**BRIEF**
Copy verbatim the block of lines in the entries below whose first line contains "rw [cZ_eq, ht']" and whose last line contains "With block (R)'s". Leave out all other lines.

**PROVIDED INFORMATION**
——

variable {W : WeierstrassCurve ℚ} [W.IsElliptic] [W.IsGloballyMinimal] [Fact (Nat.Prime 7)]
  [ContinuousSMul ℤ_[7] (W.tateModule 7)] {K : ZpExtension ℚ 7} {hK : K.IsCyclotomic}
  {γ : Field.absoluteGaloisGroup ℚ} {I : IwasawaH1Data W 7 K γ}
  {F : GenusFrame} {θu : ∀ n : ℕ, globalUnitsOf (F.layer n)} {d : GenusDatum F θu}
  {hγ : K.IsTopGenerator γ} {Φ : PinnedKatoGenusFrame W K hK I d}

namespace FbKernelInteger

/-- **`PeriodPositionField D`** (t-unit gauge, FEXISTS `t := 1`): `v₇(N(α)) ≤ 2e + 2k + a` in the datum's named naturals —
`D.jα ≤ 2·D.e + 2·Φ.k + Φ.a`.  The (F-b) pre-registration predicts EQUALITY on genuine data (`FbPreregistration-g65.md` §2bis (P1′)).
A predicate; nothing asserted. [cite: Kato2004Asterisque, (15.16.1) (p. 265)] -/
def PeriodPositionField (D : DualExpValueDatum hγ Φ) : Prop :=
  D.jα ≤ 2 * D.e + 2 * Φ.k + Φ.a

/-- **`PeriodPositionFieldAt D m₀ m′`** (general `t`-gauge): with `Φ.t * t′ = Φ.π ^ m₀` and `t′ = w′·Φ.π ^ m′` (so `m₀ − m′ = v_π(t)`),
`D.jα + (m₀ − m′) ≤ 2·D.e + 2·Φ.k + Φ.a`, written subtraction-free.  A predicate; nothing asserted.
[cite: Kato2004Asterisque, (15.16.1) (p. 265)] -/
def PeriodPositionFieldAt (D : DualExpValueDatum hγ Φ) (m₀ m' : ℕ) : Prop :=
  m₀ + D.jα ≤ 2 * D.e + 2 * Φ.k + Φ.a + m'

/-- The two gauges agree at `m₀ = m′` (in particular at `t = t′ = 1`, `m₀ = m′ = 0`). [cite: Kato2004Asterisque, (15.16.1) (p. 265)] -/
theorem periodPositionFieldAt_self_iff (D : DualExpValueDatum hγ Φ) (m : ℕ) :
    PeriodPositionFieldAt D m m ↔ PeriodPositionField D := by
  unfold PeriodPositionFieldAt PeriodPositionField
  omega

/-- `D.cZ` with its casts normalised: `(α₀ − α₁π)·7^e·(A(uStar⁻¹)·(7^k·(u·π^a)))`. [cite: Kato2004Asterisque, (15.16.1) (p. 265)] -/
theorem cZ_eq (D : DualExpValueDatum hγ Φ) :
    D.cZ = (((D.α₀ : Φ.R) - (D.α₁ : Φ.R) * Φ.π) * (7 : Φ.R) ^ D.e) *
      (algebraMap (IwasawaAlgebra 7) Φ.R (↑(D.uStar⁻¹) : IwasawaAlgebra 7) *
        ((7 : Φ.R) ^ Φ.k * ((Φ.u : Φ.R) * Φ.π ^ Φ.a))) := by
  simp only [DualExpValueDatum.cZ, map_intCast, map_pow, map_ofNat, Int.cast_pow, Int.cast_ofNat]

/-- **The D916 divisibility input from the integer inequality, general gauge**: for any cofactor `t′ = w′·π^{m′}`,
`PeriodPositionFieldAt D m₀ m′ ⟹ Φ.π ^ (m₀ + 2·D.jα) ∣ D.cZ * t′`.  (The hypothesis `Φ.t * t′ = Φ.π ^ m₀` of block (R) is not even
needed for this direction.) [cite: Kato2004Asterisque, (15.16.1) (p. 265)] -/
theorem pow_dvd_cZ_mul_of_periodPositionFieldAt (D : DualExpValueDatum hγ Φ) (t' w' : Φ.R) (m₀ m' : ℕ)
    (ht' : t' = w' * Φ.π ^ m') (h : PeriodPositionFieldAt D m₀ m') :
    Φ.π ^ (m₀ + 2 * D.jα) ∣ D.cZ * t' := by
  have hle : m₀ + 2 * (D.α₀ ^ 2 + 7 * D.α₁ ^ 2).toNat.factorization 7 ≤
      (D.α₀ ^ 2 + 7 * D.α₁ ^ 2).toNat.factorization 7 + (2 * D.e + 2 * Φ.k + Φ.a) + m' := by
    change m₀ + 2 * D.jα ≤ D.jα + (2 * D.e + 2 * Φ.k + Φ.a) + m'
    unfold PeriodPositionFieldAt at h
    omega
  have key := FbKernelInteger.pow_dvd_constZ_mul_of_le Φ.π (Φ.v : Φ.R) Φ.seven_eq D.α₀ D.α₁ D.e Φ.k Φ.a m₀ m'
    (algebraMap (IwasawaAlgebra 7) Φ.R (↑(D.uStar⁻¹) : IwasawaAlgebra 7)) (Φ.u : Φ.R) w' hle
  rw [cZ_eq, ht']
  exact key

/-- **The `t = t′ = 1` gauge**: `PeriodPositionField D ⟹ Φ.π ^ (2·D.jα) ∣ D.cZ`. [cite: Kato2004Asterisque, (15.16.1) (p. 265)] -/
theorem pow_dvd_cZ_of_periodPositionField (D : DualExpValueDatum hγ Φ) (h : PeriodPositionField D) :
    Φ.π ^ (2 * D.jα) ∣ D.cZ := by
  have h1 := pow_dvd_cZ_mul_of_periodPositionFieldAt D 1 1 0 0 (by simp) ((periodPositionFieldAt_self_iff D 0).2 h)
  simpa using h1

/-- With block (R)'s cofactor hypothesis `Φ.t * t′ = Φ.π ^ m₀` and a unit `t` (`t′ = w′·π^{m₀}`, the (C-t) gauge of the memo),
the t-unit letter suffices: `PeriodPositionField D ⟹ Φ.π ^ (m₀ + 2·D.jα) ∣ D.cZ * t′`. [cite: Kato2004Asterisque, (15.16.1) (p. 265)] -/
theorem pow_dvd_cZ_mul_of_periodPositionField (D : DualExpValueDatum hγ Φ) (t' w' : Φ.R) (m₀ : ℕ)
    (ht' : t' = w' * Φ.π ^ m₀) (h : PeriodPositionField D) :
    Φ.π ^ (m₀ + 2 * D.jα) ∣ D.cZ * t' :=
  pow_dvd_cZ_mul_of_periodPositionFieldAt D t' w' m₀ m₀ ht' ((periodPositionFieldAt_self_iff D m₀).2 h)

/-! ### §3 (REV 1.2) The assembly's inputs with the divisibility replaced by the (F-b) letter -/

/-- In the unit-`t` gauge ((C-t); FEXISTS `t := 1` is the case `t = 1`), block (R)'s cofactor identity `Φ.t * t′ = Φ.π ^ m₀` gives
`t′ = t⁻¹·π^{m₀}`. [cite: Kato2004Asterisque, (15.16.1) (p. 265)] -/
theorem cofactor_eq_of_isUnit {t' : Φ.R} {m₀ : ℕ} (ht : Φ.t * t' = Φ.π ^ m₀) (htu : IsUnit Φ.t) :
    t' = (↑(htu.unit⁻¹) : Φ.R) * Φ.π ^ m₀ :=
  calc t' = ((↑(htu.unit⁻¹) : Φ.R) * Φ.t) * t' := by rw [IsUnit.val_inv_mul, one_mul]
    _ = (↑(htu.unit⁻¹) : Φ.R) * (Φ.t * t') := mul_assoc _ _ _
    _ = (↑(htu.unit⁻¹) : Φ.R) * Φ.π ^ m₀ := by rw [ht]

/-- **`integralComparisonShape_of_inputs` with `hKI` replaced by `IsUnit Φ.t ∧ PeriodPositionField D`** (unit-`t` gauge).
CONDITIONAL; nothing asserted; 19945 OPEN. [cite: Kato2004Asterisque, (15.16.1) (p. 265), 15.14 (p. 264), Thm. 12.4 (2) (p. 221)] -/
theorem integralComparisonShape_of_inputs_of_periodPositionField (hγ : K.IsTopGenerator γ)
    (Φ : PinnedKatoGenusFrame W K hK I d)
    (D : DualExpValueDatum hγ Φ) (t' : Φ.R) (m₀ : ℕ) (ht : Φ.t * t' = Φ.π ^ m₀)
    (htf : ∀ (f : IwasawaAlgebra 7) (x : Φ.IK.H), f ≠ 0 → f • x = 0 → x = 0)
    (hrk : ∀ x y : Φ.IK.H, ∃ s r₀ r₁ : IwasawaAlgebra 7,
      (s ≠ 0 ∨ r₀ ≠ 0 ∨ r₁ ≠ 0) ∧ s • x = r₀ • y + r₁ • Φ.piK y)
    (hχ : ∀ n : ℕ, ∃ χ : absoluteGaloisGroup Φ.Kcm →ₜ* ℂˣ,
      (∀ σ ∈ (K.restrictOfFinrankEqTwo (by decide) Φ.Kcm Φ.finrank_Kcm).layerSubgroup (n + 1), χ σ = 1) ∧
        IsPrimitiveRoot (((χ Φ.γK : ℂˣ)) : ℂ) (7 ^ (n + 1)))
    (hL : ∀ χ : absoluteGaloisGroup Φ.Kcm →ₜ* ℂˣ, ∃ Lf : ℂ → ℂ, CM.IsDepletedHeckeL Φ.ψ χ (7 * (7 * F.d)) Lf)
    (hRoh : ∃ n₁ : ℕ, ∀ n : ℕ, n₁ ≤ n → ∀ χ : absoluteGaloisGroup Φ.Kcm →ₜ* ℂˣ,
      (∀ σ ∈ (K.restrictOfFinrankEqTwo (by decide) Φ.Kcm Φ.finrank_Kcm).layerSubgroup (n + 1), χ σ = 1) →
      IsPrimitiveRoot (((χ Φ.γK : ℂˣ)) : ℂ) (7 ^ (n + 1)) →
      ∀ Lf : ℂ → ℂ, CM.IsDepletedHeckeL Φ.ψ χ (7 * (7 * F.d)) Lf → Lf 1 ≠ 0)
    (htu : IsUnit Φ.t) (hPP : PeriodPositionField D) :
    IntegralComparisonShape Φ :=
  integralComparisonShape_of_inputs hγ Φ D t' m₀ ht htf hrk hχ hL hRoh
    (pow_dvd_cZ_mul_of_periodPositionField D t' _ m₀ (cofactor_eq_of_isUnit ht htu) hPP)

/-- **General gauge**: `hKI` replaced by a factorisation `t′ = w′·π^{m′}` and `PeriodPositionFieldAt D m₀ m′`.
CONDITIONAL; nothing asserted; 19945 OPEN. [cite: Kato2004Asterisque, (15.16.1) (p. 265), 15.14 (p. 264), Thm. 12.4 (2) (p. 221)] -/
theorem integralComparisonShape_of_inputs_of_periodPositionFieldAt (hγ : K.IsTopGenerator γ)
    (Φ : PinnedKatoGenusFrame W K hK I d)
    (D : DualExpValueDatum hγ Φ) (t' : Φ.R) (m₀ : ℕ) (ht : Φ.t * t' = Φ.π ^ m₀)
    (htf : ∀ (f : IwasawaAlgebra 7) (x : Φ.IK.H), f ≠ 0 → f • x = 0 → x = 0)
    (hrk : ∀ x y : Φ.IK.H, ∃ s r₀ r₁ : IwasawaAlgebra 7,
      (s ≠ 0 ∨ r₀ ≠ 0 ∨ r₁ ≠ 0) ∧ s • x = r₀ • y + r₁ • Φ.piK y)
    (hχ : ∀ n : ℕ, ∃ χ : absoluteGaloisGroup Φ.Kcm →ₜ* ℂˣ,
      (∀ σ ∈ (K.restrictOfFinrankEqTwo (by decide) Φ.Kcm Φ.finrank_Kcm).layerSubgroup (n + 1), χ σ = 1) ∧
        IsPrimitiveRoot (((χ Φ.γK : ℂˣ)) : ℂ) (7 ^ (n + 1)))
    (hL : ∀ χ : absoluteGaloisGroup Φ.Kcm →ₜ* ℂˣ, ∃ Lf : ℂ → ℂ, CM.IsDepletedHeckeL Φ.ψ χ (7 * (7 * F.d)) Lf)
    (hRoh : ∃ n₁ : ℕ, ∀ n : ℕ, n₁ ≤ n → ∀ χ : absoluteGaloisGroup Φ.Kcm →ₜ* ℂˣ,
      (∀ σ ∈ (K.restrictOfFinrankEqTwo (by decide) Φ.Kcm Φ.finrank_Kcm).layerSubgroup (n + 1), χ σ = 1) →
      IsPrimitiveRoot (((χ Φ.γK : ℂˣ)) : ℂ) (7 ^ (n + 1)) →
      ∀ Lf : ℂ → ℂ, CM.IsDepletedHeckeL Φ.ψ χ (7 * (7 * F.d)) Lf → Lf 1 ≠ 0)
    (w' : Φ.R) (m' : ℕ) (ht' : t' = w' * Φ.π ^ m') (hPP : PeriodPositionFieldAt D m₀ m') :
    IntegralComparisonShape Φ :=
  integralComparisonShape_of_inputs hγ Φ D t' m₀ ht htf hrk hχ hL hRoh
    (pow_dvd_cZ_mul_of_periodPositionFieldAt D t' w' m₀ m' ht' hPP)

end FbKernelInteger

end Datum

——

**YOUR SOLUTION**
  rw [cZ_eq, ht']
  exact key

/-- **The `t = t′ = 1` gauge**: `PeriodPositionField D ⟹ Φ.π ^ (2·D.jα) ∣ D.cZ`. [cite: Kato2004Asterisque, (15.16.1) (p. 265)] -/
theorem pow_dvd_cZ_of_periodPositionField (D : DualExpValueDatum hγ Φ) (h : PeriodPositionField D) :
    Φ.π ^ (2 * D.jα) ∣ D.cZ := by
  have h1 := pow_dvd_cZ_mul_of_periodPositionFieldAt D 1 1 0 0 (by simp) ((periodPositionFieldAt_self_iff D 0).2 h)
  simpa using h1

/-- With block (R)'s cofactor hypothesis `Φ.t * t′ = Φ.π ^ m₀` and a unit `t` (`t′ = w′·π^{m₀}`, the (C-t) gauge of the memo),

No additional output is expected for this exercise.